Gegeven het feit dat enkel de klachten, die via het online klachtenformulier binnenkomen, gecentraliseerd worden, kan er dus géén exact cijfer meegegeven worden. Niettegenstaande het voorgaande staat het wel vast dat er veel mails, telefoons, etc. van gepensioneerden zijn binnengekomen omtrent belastingsupplementen die betaald moesten worden de vorige jaren.

2. Er was vastgesteld dat een deel van de gepensioneerden steevast op het moment van de inkohiering van hun personenbelasting dienden bij te betalen en dat zorgde voor problemen. Teneinde die problemen te vermijden, is voor het inkomstenjaar 2021 een aanpassing op vlak van de bedrijfsvoorheffing doorgevoerd die ervoor zal zorgen dat zowat 600.000 à 650.000 gepensioneerden quasi geen saldo zullen moeten betalen na inkohiering van de personenbelasting voor het inkomstenjaar 2021 (aanslagjaar 2022). Deze groep vertegenwoordigt 30 % van de gepensioneerde belastingplichtigen. De bovenvermelde groep zal evenwel nog dienen bij te betalen voor het aanslagjaar 2021 (inkomsten 2020).
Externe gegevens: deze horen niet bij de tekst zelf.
import Summits.QuantumFields.YangMills.Theorems.UnitScaleTiltProp7SPrintThm2Dict
import HarnessLib

/-!
# Route `UnitScaleTilt`, crux K1 child «MinimiserStabilityRegPr» (stmt-QuantumFields-19200), skeleton v10 stub EX (`stub_existenceMinimalOrbit`),
# route (α) of record `{C-min, COV}` (OWNER RULING g25-№1 §B) — **THE COV SOCKET: the criticality-free chart hypothesis COV of
# `Prop7ExistRouteAlphaMin.existenceMinimalOrbit_of_Cmin_cov` FROM [Balaban1985RegularSpaces] THEOREM 2 FOR THE BASED LETTERS ALONE**
# (= the `hT2` socket of `Prop7SPrintCond135.prop2Printed_sPrint_of_thm2` minus its last step, the criticality transport of
# [Balaban1985Variational] Prop. 2), and hence FROM THE TREE'S THEOREM-2 INTERFACES `B8Thm2SetupTorus.Thm2SetupSUAt` ∕ `B8Thm2TorusAt.Thm2TorusAt`
# ∕ `B8Thm2TorusAt.Thm2TorusUniform` at `G = SU(2)`, regularity rider dropped, BY NAME

Cell `ym3-torus` ∕ width seat `ym-ust-19200-w1` (gen 2; D-0149; HUMAN RULING D-0037 — YM₃ on T³ is ladder rung R3, not the Clay problem).

WHY.  Route (α) into the stub EX is `existenceMinimalOrbit_of_Cmin_cov : C-min → COV → EX` (w2, p593620), criticality-free: COV asks, for every
member (`F.L = L`, `n < K`, `k = K − n`), every `U₀ ∈ 𝔘_k(L³B₃ε₁)` with `|Ū₀ − V| < L³ε₁` and every `U` in print's regular fibre (6)(ε₀) of `V` in
the based axial gauge (1.19) relative to `U₀`, for a based-(1.29)-restricted gauge transformation `u`, a perturbation `U₁` and an exponent `X` with
`(U₁U₀)^u = U`, (19) at `ε₂ ≥ B₁(ε₀ + L³ε₁)`, (20) and (21) — print p. 280–281 «Configurations U from the space (18), and U₀, satisfy the assumptions
(1.33)–(1.35) of this theorem with α₀ = ε₀, α₁ = C₁ε₁ … there exists exactly one gauge transformation u … such that U₁ = U′^{u⁻¹} satisfies the
conditions (1.36)–(1.39) of [6] … U₁ satisfying the conditions (19)–(21) with ε₂ ≧ B₁(ε₀ + C₁ε₁)» WITHOUT the sentence on critical configurations.
The w1 lineage's `prop2Printed_sPrint_of_thm2Based` ∕ `prop2Printed_sPrint_of_thm2` (p584429 ∕ p585942) prove exactly this paragraph PLUS the
criticality transport; this file re-runs the same chain without the last step, so that COV — and with it EX modulo C-min — hangs BY NAME on the
tree's [6]-Theorem-2 interfaces: the based-letters row (T2) (`cov_of_thm2`), `Thm2SetupSUAt … (fun _ => True)` at `x₀`-translates
(`cov_of_thm2SetupSUAt`, through `Prop7SPrintThm2Dict.thm2Based_of_thm2SetupSUAt`), the periodic-`ℤᵈ` consumer interface of the lit-balaban supplier
`B8Thm2TorusSupplier` ∕ seat t2s-1 (`cov_of_thm2TorusAt`, through `B8Thm2SetupTorus.thm2SetupSUAt_of_thm2TorusAt` at `G = specialUnitaryUnits (Fin 2)`,
period `sitesPerDir 0`), and print's quantifier order (`cov_of_thm2TorusUniform`, one triple `(B₁, B₂(β₀), c₁)` for all `k ≥ 1`, `P`, `η`).

WHAT IS PROVED (sorry-free, no definition).  §1 **`cov_of_thm2Based`** (rows (T2) + (C135) ⟹ COV with `B₁′ = B₁M`, `c₁′ = min{c₁/M, e/(1+B₃), 1/(B₁M)}`,
`M = (1+C)(1+B₃)+1`) and **`cov_of_thm2`** ((T2) alone ⟹ COV; (C135) by `Prop7SPrintCond135.cond135_based_of_sat14_mem`, `C = C_L`, `e = (10⁸L³)⁻¹`);
§2 **`cov_of_thm2SetupSUAt`**; §3 **`cov_of_thm2TorusAt`**, **`cov_of_thm2TorusUniform`**.  The conclusion is, token for token, the hypothesis `hV` of
`Prop7ExistRouteAlphaMin.existenceMinimalOrbit_of_Cmin_cov` (the composition `EX ⇐ C-min ∧ [6] Thm 2` is the sibling file `…Prop7ExistOfCminThm2`).

HONEST SCOPE.  REDUCTIONS only: [6] Theorem 2 at a curved background is NOT proved here or anywhere in the tree — the interfaces `Thm2SetupSUAt` ∕
`Thm2TorusAt` ∕ `Thm2TorusUniform` are hypothesis SHAPES (the lit-balaban supplier `B8Thm2TorusSupplier.thm2TorusAt_specialUnitary_of_sockets` is a
theorem MODULO SOCKETS: Prop. 5, the in-edge (1.59) = [B9] Thm 3.3, the (1.42) clause); C-min, the stub EX, the crux and the mass gap are NOT claimed;
print's `α₀ = ε₀` is replaced by `ε₀ + L³B₃ε₁` (GAPS G-B11-A4) and `α₁ = C₁ε₁` by `C₁ε₁ + C(ε₀ + L³B₃ε₁)` (the two-averaging seam of CARD-19200-V3-g8
§1(c)), exactly as in `prop2Printed_sPrint_of_thm2Based`.  Count-neutral helper toward stmt-QuantumFields-19200 (`--supports`); nothing continuum ∕
OS ∕ mass-gap ∕ Clay.

References: T. Bałaban, CMP **102** (1985) 277–309 [Balaban1985Variational] ((14)–(18) p.280, (19)–(21) and Prop. 2 p.281, Prop. 7 p.299); CMP **99**
(1985) 75–102 [Balaban1985RegularSpaces] ((1.19) p.79, (1.29) p.81, (1.33)–(1.38) p.82, (1.39) and Thm 2 p.83, p.77 («Ω_j = T_η for j = 0,1,…,l, l ≤ k»));
CMP **98** (1985) 17–51 [Balaban1985Averaging] ((24) p.21, (43) p.24, Prop. 1 (51) p.26).
-/

noncomputable section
3. Vooreerst dient duidelijk gesteld dat de verhoging van de bedrijfsvoorheffing waarvan u spreekt, uiteraard zal resulteren in een evenredige verlaging van de bedragen die voorheen dienden bijbetaald ter gelegenheid van de inkohiering in de personenbelasting. Het gaat dus wel degelijk om een verschuiving in de belastingheffing.

Het is dus absoluut uitgesloten dat ook maar één gepensioneerde meer belasting zou moeten betalen. De globale verschuldigde personenbelasting blijft dus absoluut dezelfde. Precieze cijfers zijn momenteel nog niet voorhanden maar er is wel een raming gemaakt van de omvang van het bovenvermeld verschuivingseffect. De meeropbrengsten als gevolg van de verhoging van de tarieven inzake de bedrijfsvoorheffing op de pensioenen worden geraamd op ongeveer 30 miljoen euro en de minderopbrengsten inzake de kohieren personenbelasting zullen dus even groot zijn. Derhalve zullen de gepensioneerden globaal genomen dezelfde reëel verschuldigde belasting betalen.

Voormelde cijfers betreffen dus een raming vermits de persoonlijke situatie van de gepensioneerden tussen twee opeenvolgende inkomstenjaren behoorlijk veranderen en ook de samenstelling van de populatie van gepensioneerden wijzigt uiteraard ook van jaar tot jaar. Vandaar dat slechts een benaderende maar toch representatieve inschatting kan worden gemaakt van de genomen beslissingen.

4. Alle categorieën van gepensioneerden worden beoogd, zowel in schaal 1 als in schaal 2. De bedrijfsvoorheffing werd vastgesteld in functie van de uiteindelijk te betalen belasting. Dit varieert en bijgevolg kan hiervoor geen gemiddeld percentage worden verstrekt.

Aangezien de bedrijfsvoorheffing een voorschot is op de uiteindelijke verschuldigde belasting is het doel dat de betrokkenen minder zullen moeten bijbetalen bij de uiteindelijke afrekening.